Par Antoine Laurent
Comment collabore-t-on avec le groupe le plus mystérieux du rap français ?
Via Internet, tout simplement. Ils sont assez difficiles et il se trouve qu’ils aiment bien ce que je fais. Parmi les beats que je leur ai envoyés, celui qu’ils ont choisi pour “Dans ta rue” n’est vraiment pas le plus évident. Ça m’a agréablement surpris, même s’il est très émotif et complètement dans leur délire.
On les sait très pointilleux sur les productions. Qu’est-ce que celle-ci avait de plus que les autres ?

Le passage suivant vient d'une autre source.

import Summits.Parity.GeneralizedHardyLittlewood.Theorems.ZDegreeToeplitzBandLemma81ExtCell
import Literature.NumberTheory.LFunctions.Zhang2022.Section8Ded81Bridge

/-!
# Route `ZDegreeToeplitzBand`, crux `PsiGradedTablesClosePoly` (stmt-Parity-22438), line `long_poly_dil`, stub
# `stub_lemma81LongPsiDil` (P2-Dil): Part 8 — ANCHOR: the generic two-truncation chain reproduces the PRINTED Lemma 8.1
# (`Skeleton.Lemma81`) at `N₁ = N₂ = Nsupp`, `X = C·P²𝓛³⁶` — the one-log budget, kernel-checked end to end

Y. Zhang, *Discrete mean estimates and the Landau–Siegel zero*, arXiv:2211.02515v1 — an unrefereed manuscript under
adjudication. **The programme SEARCHES and TYPES; no claim about Landau–Siegel zeros, Theorems 1–2 of arXiv:2211.02515
or a repaired Margin232 until a kernel theorem says so.**

`lemma81_eventually_via_ext`: `∃ c₀ ∀ c′ ≥ c₀, Skeleton.Lemma81 c′`, re-proved THROUGH `lemma81Ext_of_meanSquare_eventually`
(Parts 1–5) with the tree's Z22:§8.u014 `Ded81Edge.step8u014_body` as the mean-square input `X = C₄·P²·𝓛³⁶`
(`lhs81 = lhs81Ext Nsupp Nsupp`, `Theta1 = Theta1Ext Nsupp Nsupp` definitionally): the error
`C·𝓛⁻⁹⁶·P·√(C₄P²𝓛³⁶) + 1 = C√C₄·P²𝓛⁻⁷⁸ + 1` is `≤ ε𝔓` by `Ded81Edge.exists_large_main_le` — EXACTLY the printed one-log
budget (`𝔓 ≍ P²𝓛⁻⁷⁷`). The tree already has `Skeleton.lemma81_eventually`; this file is a consistency anchor for the
generic chain (its constants and exponents are the printed ones), not a new fact. Theorems only. Prover: ls-knife-typer-3
g20 (cell landau-siegel §D), `--supports` stmt-Parity-22438. [cite: Zhang2022LandauSiegel, §8 Lemma 8.1 pp. 42–44]
-/

noncomputable section

open Complex Real Set ComplexConjugate
open Literature.NumberTheory.LFunctions.Zhang2022
open Literature.NumberTheory.LFunctions.Zhang2022.Skeleton
open Literature.NumberTheory.LFunctions.Zhang2022.Section8aStatements
open Literature.NumberTheory.LFunctions.Zhang2022.KnifeEdge.LongLegSplit

namespace Summit.Parity.GeneralizedHardyLittlewood.Theorems

/-- **ANCHOR: the printed Lemma 8.1 for every large `c′`, via the generic two-truncation chain.** At
`N₁ = N₂ = ⌈PT⁻²⌉` and (7.2)-data (`|a| ≤ B ≤ P¹⁰`, `Nsupp ≤ P³`), with `X := C₄P²𝓛³⁶` from the tree's u014
(`Ded81Edge.step8u014_body`, for the pair and — by `adm72_conj` — for its reflection), `lemma81Ext_of_meanSquare_eventually`
gives `‖lhs81 − (Θ₁ + conj Θ₁′)‖ ≤ C√C₄·P²𝓛⁻⁷⁸ + 1 ≤ ε𝔓` (`exists_large_main_le`, `𝔓 → ∞`).
[cite: Zhang2022LandauSiegel, §8 Lemma 8.1 pp. 42–44; §2 (2.9)] -/
theorem lemma81_eventually_via_ext : ∃ c₀ : ℝ, ∀ c' : ℝ, c₀ ≤ c' → Skeleton.Lemma81 c' := by
  obtain ⟨c₀, -, hgen⟩ := lemma81Ext_of_meanSquare_eventually
  refine ⟨c₀, fun c' hc' => ?_⟩
  intro B ε hε
  obtain ⟨C, Dg, hg⟩ := hgen c' hc'
  obtain ⟨C₄, D₄, h14⟩ := Ded81Edge.step8u014_body B
  have hC₄ : 0 ≤ max C₄ 0 := le_max_right _ _
  obtain ⟨D₁, hD₁⟩ := Ded81Edge.exists_large_main_le (|C| * Real.sqrt (max C₄ 0)) (ε / 2) (by linarith)
  obtain ⟨D₂, hD₂⟩ := Skeleton.exists_nat_forall_le_ell (|B| + 28)
  obtain ⟨D₃, hD₃⟩ := lemma81Dil_exists_le_frakP (2 / ε)
  refine ⟨max (max Dg D₄) (max (max D₁ D₂) (max D₃ 1)), ?_⟩
  intro D _ χ hD hq hp hA a₁ a₂ ha₁ ha₂
  have hDg : Dg ≤ D := le_trans (le_trans (le_max_left _ _) (le_max_left _ _)) hD
  have hD4 : D₄ ≤ D := le_trans (le_trans (le_max_right _ _) (le_max_left _ _)) hD
  have hD1 := hD₁ D (le_trans (le_trans (le_trans (le_max_left _ _) (le_max_left _ _)) (le_max_right _ _)) hD)
  have hℓ := hD₂ D (le_trans (le_trans (le_trans (le_max_right _ _) (le_max_left _ _)) (le_max_right _ _)) hD)
  have h𝔓 := hD₃ D (le_trans (le_trans (le_trans (le_max_left _ _) (le_max_right _ _)) (le_max_right _ _)) hD)
  have hD1' : 1 ≤ D := le_trans (le_trans (le_trans (le_max_right _ _) (le_max_right _ _)) (le_max_right _ _)) hD
  have hℓ1 : 1 ≤ ell D := by linarith [abs_nonneg B]
  have h14D := h14 D χ hD4 hq hp hA
  -- sizes: `Nsupp ≤ P³`, `B ≤ P¹⁰`
  obtain ⟨-, hN2, -, -⟩ := lemma81Dil_sizes (B := B) hD1' hℓ
  have hP1 : 1 ≤ bigP D := by rw [bigP]; exact Real.one_le_exp (by positivity)
  have hBP : B ≤ bigP D ^ 10 := by
    calc B ≤ |B| + 28 := by linarith [le_abs_self B]
      _ ≤ ell D := hℓ
      _ ≤ ell D ^ 9 := le_self_pow₀ hℓ1 (by norm_num)
      _ ≤ Real.exp (ell D ^ 9) := by linarith [Real.add_one_le_exp (ell D ^ 9)]
      _ = bigP D ^ 1 := by rw [bigP, pow_one]
      _ ≤ bigP D ^ 10 := pow_le_pow_right₀ hP1 (by norm_num)
  have ha₁' : ∀ n, n < Nsupp D → ‖a₁ n‖ ≤ bigP D ^ 10 := fun n _ => (ha₁.1 n).trans hBP
  have ha₂' : ∀ n, n < Nsupp D → ‖a₂ n‖ ≤ bigP D ^ 10 := fun n _ => (ha₂.1 n).trans hBP
  -- the mean squares from the tree's u014 (the reflected pair via `adm72_conj`)
  have hmem : ∀ v ∈ Icc (-ell1 D) (ell1 D),
      ∃ w : ℝ, |w| ≤ ell1 D ∧ ((alpha D : ℝ) : ℂ) + s0 D + v * I = ((alpha D : ℝ) : ℂ) + s0 D + w * I :=
    fun v hv => ⟨v, abs_le.mpr ⟨by linarith [hv.1], hv.2⟩, rfl⟩
  have hX0 : 0 ≤ bigP D ^ 2 * ell D ^ 36 := by positivity
  have hXA : ∀ v ∈ Icc (-ell1 D) (ell1 D), ∑ x ∈ finsetOf (PsiOne χ),
      ‖Lemma81.dirPoly (Nsupp D) a₁ x.ψ (((alpha D : ℝ) : ℂ) + s0 D + v * I) *
          Lemma81.dirPoly (Nsupp D) a₂ x.ψ⁻¹ (1 - (((alpha D : ℝ) : ℂ) + s0 D + v * I))‖ ^ 2 ≤
        max C₄ 0 * bigP D ^ 2 * ell D ^ 36 := fun v hv =>
    (h14D a₁ a₂ ha₁ ha₂ _ (hmem v hv)).trans (by gcongr; exact le_max_left _ _)
  have hXB : ∀ v ∈ Icc (-ell1 D) (ell1 D), ∑ x ∈ finsetOf (PsiOne χ),
      ‖Lemma81.dirPoly (Nsupp D) (fun n => conj (a₂ n)) x.ψ (((alpha D : ℝ) : ℂ) + s0 D + v * I) *
          Lemma81.dirPoly (Nsupp D) (fun n => conj (a₁ n)) x.ψ⁻¹ (1 - (((alpha D : ℝ) : ℂ) + s0 D + v * I))‖ ^ 2 ≤
        max C₄ 0 * bigP D ^ 2 * ell D ^ 36 := fun v hv =>
    (h14D _ _ (Ded81Edge.adm72_conj ha₂) (Ded81Edge.adm72_conj ha₁) _ (hmem v hv)).trans
      (by gcongr; exact le_max_left _ _)
  have key := hg D χ hDg hq hp hA (Nsupp D) (Nsupp D) a₁ a₂ (max C₄ 0 * bigP D ^ 2 * ell D ^ 36)
    hN2 hN2 ha₁' ha₂' hXA hXB
  -- `lhs81 = lhs81Ext Nsupp Nsupp`, `Theta1 = Theta1Ext Nsupp Nsupp`
  rw [← lhs81Ext_nsupp, ← Theta1Ext_nsupp, ← Theta1Ext_nsupp]
  refine key.trans ?_
  -- the printed budget: `C𝓛⁻⁹⁶P·√(C₄P²𝓛³⁶) = C√C₄·P²𝓛³⁶𝓛⁻¹¹⁴ ≤ (ε/2)𝔓`, `1 ≤ (ε/2)𝔓`
  have h1 : C * ((ell D ^ 96)⁻¹ * bigP D) * Real.sqrt (max C₄ 0 * bigP D ^ 2 * ell D ^ 36) ≤ ε / 2 * frakP D := by
    have e : C * ((ell D ^ 96)⁻¹ * bigP D) * Real.sqrt (max C₄ 0 * bigP D ^ 2 * ell D ^ 36) =
        C * Real.sqrt (max C₄ 0) * (bigP D ^ 2 * ell D ^ 36 * (ell D ^ 114)⁻¹) := by
      have h := lemma81Ext_sqrt_budget hC₄ hℓ1
      have hℓ0 : ell D ≠ 0 := by linarith
      calc C * ((ell D ^ 96)⁻¹ * bigP D) * Real.sqrt (max C₄ 0 * bigP D ^ 2 * ell D ^ 36)
          = C * bigP D * ((ell D ^ 114) * ((ell D ^ 114)⁻¹ * Real.sqrt (max C₄ 0 * bigP D ^ 2 * ell D ^ 36)))
              * (ell D ^ 96)⁻¹ := by field_simp
        _ = C * bigP D * ((ell D ^ 114) * (Real.sqrt (max C₄ 0) * ((ell D ^ 96)⁻¹ * bigP D))) * (ell D ^ 96)⁻¹ := by
              rw [h]
        _ = C * Real.sqrt (max C₄ 0) * (bigP D ^ 2 * ell D ^ 36 * (ell D ^ 114)⁻¹) := by field_simp
    rw [e]
    calc C * Real.sqrt (max C₄ 0) * (bigP D ^ 2 * ell D ^ 36 * (ell D ^ 114)⁻¹)
        ≤ |C| * Real.sqrt (max C₄ 0) * (bigP D ^ 2 * ell D ^ 36 * (ell D ^ 114)⁻¹) := by
          gcongr; exact le_abs_self C
      _ ≤ ε / 2 * frakP D := hD1
  have h2 : (1 : ℝ) ≤ ε / 2 * frakP D := by
    have e : (1 : ℝ) = ε / 2 * (2 / ε) := by field_simp
    rw [e]; exact mul_le_mul_of_nonneg_left h𝔓 (by positivity)
  linarith

end Summit.Parity.GeneralizedHardyLittlewood.Theorems

end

C’est un beat plus ou moins vieux, à l’imagerie très synthétique. C’est surtout ça qui m’a surpris. Comparé aux autres prods sur lesquelles ils avaient bossé jusque-là, qui étaient plus organiques, celle-ci pique un peu les oreilles. Je l’ai construite autour d’un arpégiateur que tu aurais plus l’habitude d’entendre dans des morceaux de trance hollandaise. J’aime beaucoup les beats de rap qui samplent de la trance ou de l’eurodance, comme quand T.I. et Rihanna avaient samplé “Dragostea Din Tei” de O-Zone ou quand je sais plus qui utilisait des morceaux de DJ Dado, le type qui avait fait la bande-son de X-Files. Ça se marie bien en termes de tempo.

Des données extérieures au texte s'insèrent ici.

import Mathlib
import Summits.ValiantsHypothesis.ValiantsHypothesis.Theorems.LiouvilleSarnakAlignedTypeICharactersMod2nBilinearSievePCS
import HarnessLib

/-!
# Route LiouvilleSarnak — support `AlignedTypeI` (stmt-ValiantsHypothesis-21040), line `characters_mod_2n`:
# non-principal characters to `2`-power moduli and their primitive inducing characters, on primes

Glue towards the hypothesis of `alignedTypeI_of_logWeightedPrimeCharSums` (`…BilinearSievePCS.lean`): the printed input
(Banks–Shparlinski 2019, Thm 2.2) is stated for PRIMITIVE characters `χ (mod 2^γ)`, while the hypothesis ranges over all
non-principal `ψ (mod 2^k)`.  Def-free: every non-principal `ψ (mod 2^k)` has conductor `2^j`, `1 ≤ j ≤ k`, and agrees with its
primitive character `χ (mod 2^j)` at EVERY prime (`exists_primitive_twoPower_eq_on_primes`; at odd primes by Mathlib's
`primitiveCharacter_apply_of_isCoprime`, at `p = 2` both vanish), hence all prime sums `Σ_{p ≤ t} w(p) ψ(p)` and
`Σ_{p ≤ t} w(p) χ(p)` coincide (`sum_primes_eq_of_eq_on_primes`).

HONEST FRAMING. Bookkeeping only; `AlignedTypeI` is NOT closed here; nothing bears on `VP ≠ VNP` (NOT proved).
-/

set_option linter.dupNamespace false

noncomputable section

namespace Summit.ValiantsHypothesis.ValiantsHypothesis.Theorems.LiouvilleSarnak.AlignedTypeI.CharactersModTwoN

open Finset
open scoped BigOperators

/-- A Dirichlet character to a `2`-power modulus `2^j`, `j ≥ 1`, vanishes at `2`. [folklore] -/
theorem char_twoPower_apply_two {j : ℕ} (hj : 1 ≤ j) (χ : DirichletCharacter ℂ (2 ^ j)) :
    χ ((2 : ℕ) : ZMod (2 ^ j)) = 0 := by
  refine χ.map_nonunit ?_
  rw [ZMod.isUnit_prime_iff_not_dvd Nat.prime_two, not_not]
  exact dvd_pow_self 2 (by omega)

/-- **Non-principal characters mod `2^k` on primes.**  For `ψ ≠ 1` mod `2^k` there are `1 ≤ j ≤ k` and a PRIMITIVE
character `χ` mod `2^j` (the primitive character inducing `ψ`) with `ψ(p) = χ(p)` for every prime `p`. [folklore] -/
theorem exists_primitive_twoPower_eq_on_primes (k : ℕ) (ψ : DirichletCharacter ℂ (2 ^ k)) (hψ : ψ ≠ 1) :
    ∃ j : ℕ, 1 ≤ j ∧ j ≤ k ∧ ∃ χ : DirichletCharacter ℂ (2 ^ j), χ.IsPrimitive ∧
      ∀ p : ℕ, p.Prime → ψ (p : ZMod (2 ^ k)) = χ (p : ZMod (2 ^ j)) := by
  haveI : NeZero (2 ^ k) := ⟨pow_ne_zero _ two_ne_zero⟩
  obtain ⟨j, hjk, hdj⟩ := (Nat.dvd_prime_pow Nat.prime_two).mp (DirichletCharacter.conductor_dvd_level ψ)
  have hj1 : 1 ≤ j := by
    by_contra h0
    have hj0 : j = 0 := by omega
    rw [hj0, pow_zero] at hdj
    exact hψ (DirichletCharacter.eq_one_iff_conductor_eq_one.mpr hdj)
  have hk1 : 1 ≤ k := hj1.trans hjk
  refine ⟨j, hj1, hjk, ?_⟩
  rw [← hdj]
  refine ⟨ψ.primitiveCharacter, DirichletCharacter.primitiveCharacter_isPrimitive ψ, fun p hp => ?_⟩
  by_cases hp2 : p = 2
  · subst hp2
    rw [char_twoPower_apply_two hk1 ψ]
    -- `χ(2) = 0` as well: `2 ∣ conductor = 2^j`
    symm
    refine (ψ.primitiveCharacter).map_nonunit ?_
    rw [ZMod.isUnit_prime_iff_not_dvd Nat.prime_two, not_not, hdj]
    exact dvd_pow_self 2 (by omega)
  · have hcop : Nat.Coprime p (2 ^ k) :=
      Nat.Coprime.pow_right k ((Nat.coprime_primes hp Nat.prime_two).mpr hp2)
    have hcopZ : IsCoprime (p : ℤ) ((2 ^ k : ℕ) : ℤ) := Nat.isCoprime_iff_coprime.mpr hcop
    have h := DirichletCharacter.primitiveCharacter_apply_of_isCoprime ψ hcopZ
    rw [Int.cast_natCast, Int.cast_natCast] at h
    exact h.symm

/-- Prime sums of two functions that agree on primes coincide. [folklore] -/
theorem sum_primes_eq_of_eq_on_primes {M : Type*} [AddCommMonoid M] (f g : ℕ → M)
    (hfg : ∀ p : ℕ, p.Prime → f p = g p) (s : Finset ℕ) :
    ∑ p ∈ s.filter Nat.Prime, f p = ∑ p ∈ s.filter Nat.Prime, g p :=
  Finset.sum_congr rfl fun p hp => hfg p (Finset.mem_filter.mp hp).2

/-- **Reduction of the log-weighted hypothesis to primitive characters.**  If for all `θ, η > 0` there is `k₁` such that for
all `k ≥ k₁`, all `1 ≤ j ≤ k`, every PRIMITIVE `χ (mod 2^j)`, every `a ≥ θk` and `t ≥ 2^a`,
`‖Σ_{p ≤ t} (log p) χ(p)‖ ≤ η t`, then the same holds for every non-principal `ψ (mod 2^k)` (the hypothesis of
`alignedTypeI_of_logWeightedPrimeCharSums`). [folklore] -/
theorem logWeighted_of_primitive
    (h : ∀ θ : ℝ, 0 < θ → ∀ η : ℝ, 0 < η → ∃ k₁ : ℕ, ∀ k : ℕ, k₁ ≤ k → ∀ j : ℕ, 1 ≤ j → j ≤ k →
      ∀ χ : DirichletCharacter ℂ (2 ^ j), χ.IsPrimitive → ∀ a : ℕ, θ * k ≤ a → ∀ t : ℕ, 2 ^ a ≤ t →
        ‖∑ p ∈ (Finset.Iic t).filter Nat.Prime, (Real.log p : ℂ) * χ (p : ZMod (2 ^ j))‖ ≤ η * t) :
    ∀ θ : ℝ, 0 < θ → ∀ η : ℝ, 0 < η → ∃ k₁ : ℕ, ∀ k : ℕ, k₁ ≤ k →
      ∀ ψ : DirichletCharacter ℂ (2 ^ k), ψ ≠ 1 → ∀ a : ℕ, θ * k ≤ a → ∀ t : ℕ, 2 ^ a ≤ t →
        ‖∑ p ∈ (Finset.Iic t).filter Nat.Prime, (Real.log p : ℂ) * ψ (p : ZMod (2 ^ k))‖ ≤ η * t := by
  intro θ hθ η hη
  obtain ⟨k₁, hk₁⟩ := h θ hθ η hη
  refine ⟨k₁, fun k hk ψ hψ a ha t ht => ?_⟩
  obtain ⟨j, hj1, hjk, χ, hχ, hval⟩ := exists_primitive_twoPower_eq_on_primes k ψ hψ
  rw [sum_primes_eq_of_eq_on_primes (fun p => (Real.log p : ℂ) * ψ (p : ZMod (2 ^ k)))
    (fun p => (Real.log p : ℂ) * χ (p : ZMod (2 ^ j))) (fun p hp => by rw [hval p hp])]
  exact hk₁ k hk j hj1 hjk χ hχ a ha t ht


/-- **`AlignedTypeI` from log-weighted prime sums of PRIMITIVE characters to `2`-power moduli** (CONDITIONAL by arrow, no
def): if for all `θ, η > 0` there is `k₁` with `‖Σ_{p ≤ t} (log p) χ(p)‖ ≤ η t` for all `k ≥ k₁`, `1 ≤ j ≤ k`, primitive
`χ (mod 2^j)`, `a ≥ θk`, `t ≥ 2^a` — the `θ(x, χ)` form of Banks–Shparlinski 2019 Thm 2.2 (`q = 2^j`, `j ≥ γ₀`) plus PNT in
progressions for the finitely many conductors `2^j < 2^{γ₀}` — then the leaf `AlignedTypeI` holds. [folklore] -/
theorem alignedTypeI_of_primitiveLogWeightedPrimeCharSums
    (h : ∀ θ : ℝ, 0 < θ → ∀ η : ℝ, 0 < η → ∃ k₁ : ℕ, ∀ k : ℕ, k₁ ≤ k → ∀ j : ℕ, 1 ≤ j → j ≤ k →
      ∀ χ : DirichletCharacter ℂ (2 ^ j), χ.IsPrimitive → ∀ a : ℕ, θ * k ≤ a → ∀ t : ℕ, 2 ^ a ≤ t →
        ‖∑ p ∈ (Finset.Iic t).filter Nat.Prime, (Real.log p : ℂ) * χ (p : ZMod (2 ^ j))‖ ≤ η * t) :
    Summit.ValiantsHypothesis.ValiantsHypothesis.Theses.LiouvilleSarnak.AlignedTypeI :=
  alignedTypeI_of_logWeightedPrimeCharSums (logWeighted_of_primitive h)

end Summit.ValiantsHypothesis.ValiantsHypothesis.Theorems.LiouvilleSarnak.AlignedTypeI.CharactersModTwoN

Travailler avec un producteur qui vient de l’électro témoigne-t-il d’une volonté de construire un disque qui ne se morde pas la queue ?
Je pense que c’est surtout une volonté de se différencier dans les choix artistiques, de se dire qu’ils n’ont pas peur de poser sur quelque chose que d’autres ne prendraient pas forcément. Ils sont très discrets, très secrets. Mais ils réfléchissent à tout et s’ils ont choisi ce beat-là, c’est qu’il y a une raison derrière. En soi, le beat n’a rien d’incroyable, il est très simple. C’est juste dans les sonorités qu’il peut choquer même si, visuellement, quand tu regardes les vidéos de PNL, ils ont quand même une image assez futuriste, assez pointue. Ça dépend des clips mais quand N.O.S. (la moitié de PNL avec Ademo, ndlr) est habillé tout en blanc avec des lunettes dans la vidéo de “Simba”, on dirait qu’il sort tout droit d’Internet.
Ça fait d’eux des ovnis ?
Ça s’appelle simplement vivre avec son temps. C’est extrêmement différent de ce qu’on qualifie habituellement de rap en France. Ça se rapproche de ce qui se fait un petit peu aux États-Unis, avec Young Thug ou Future, surtout. Le rap est beaucoup plus élastique qu’avant, on peut en faire ce qu’on veut. On ne fait d’ailleurs presque plus la distinction entre rap et R&B. C’est juste très actuel : aujourd’hui, c’est à ça que ressemble le rap.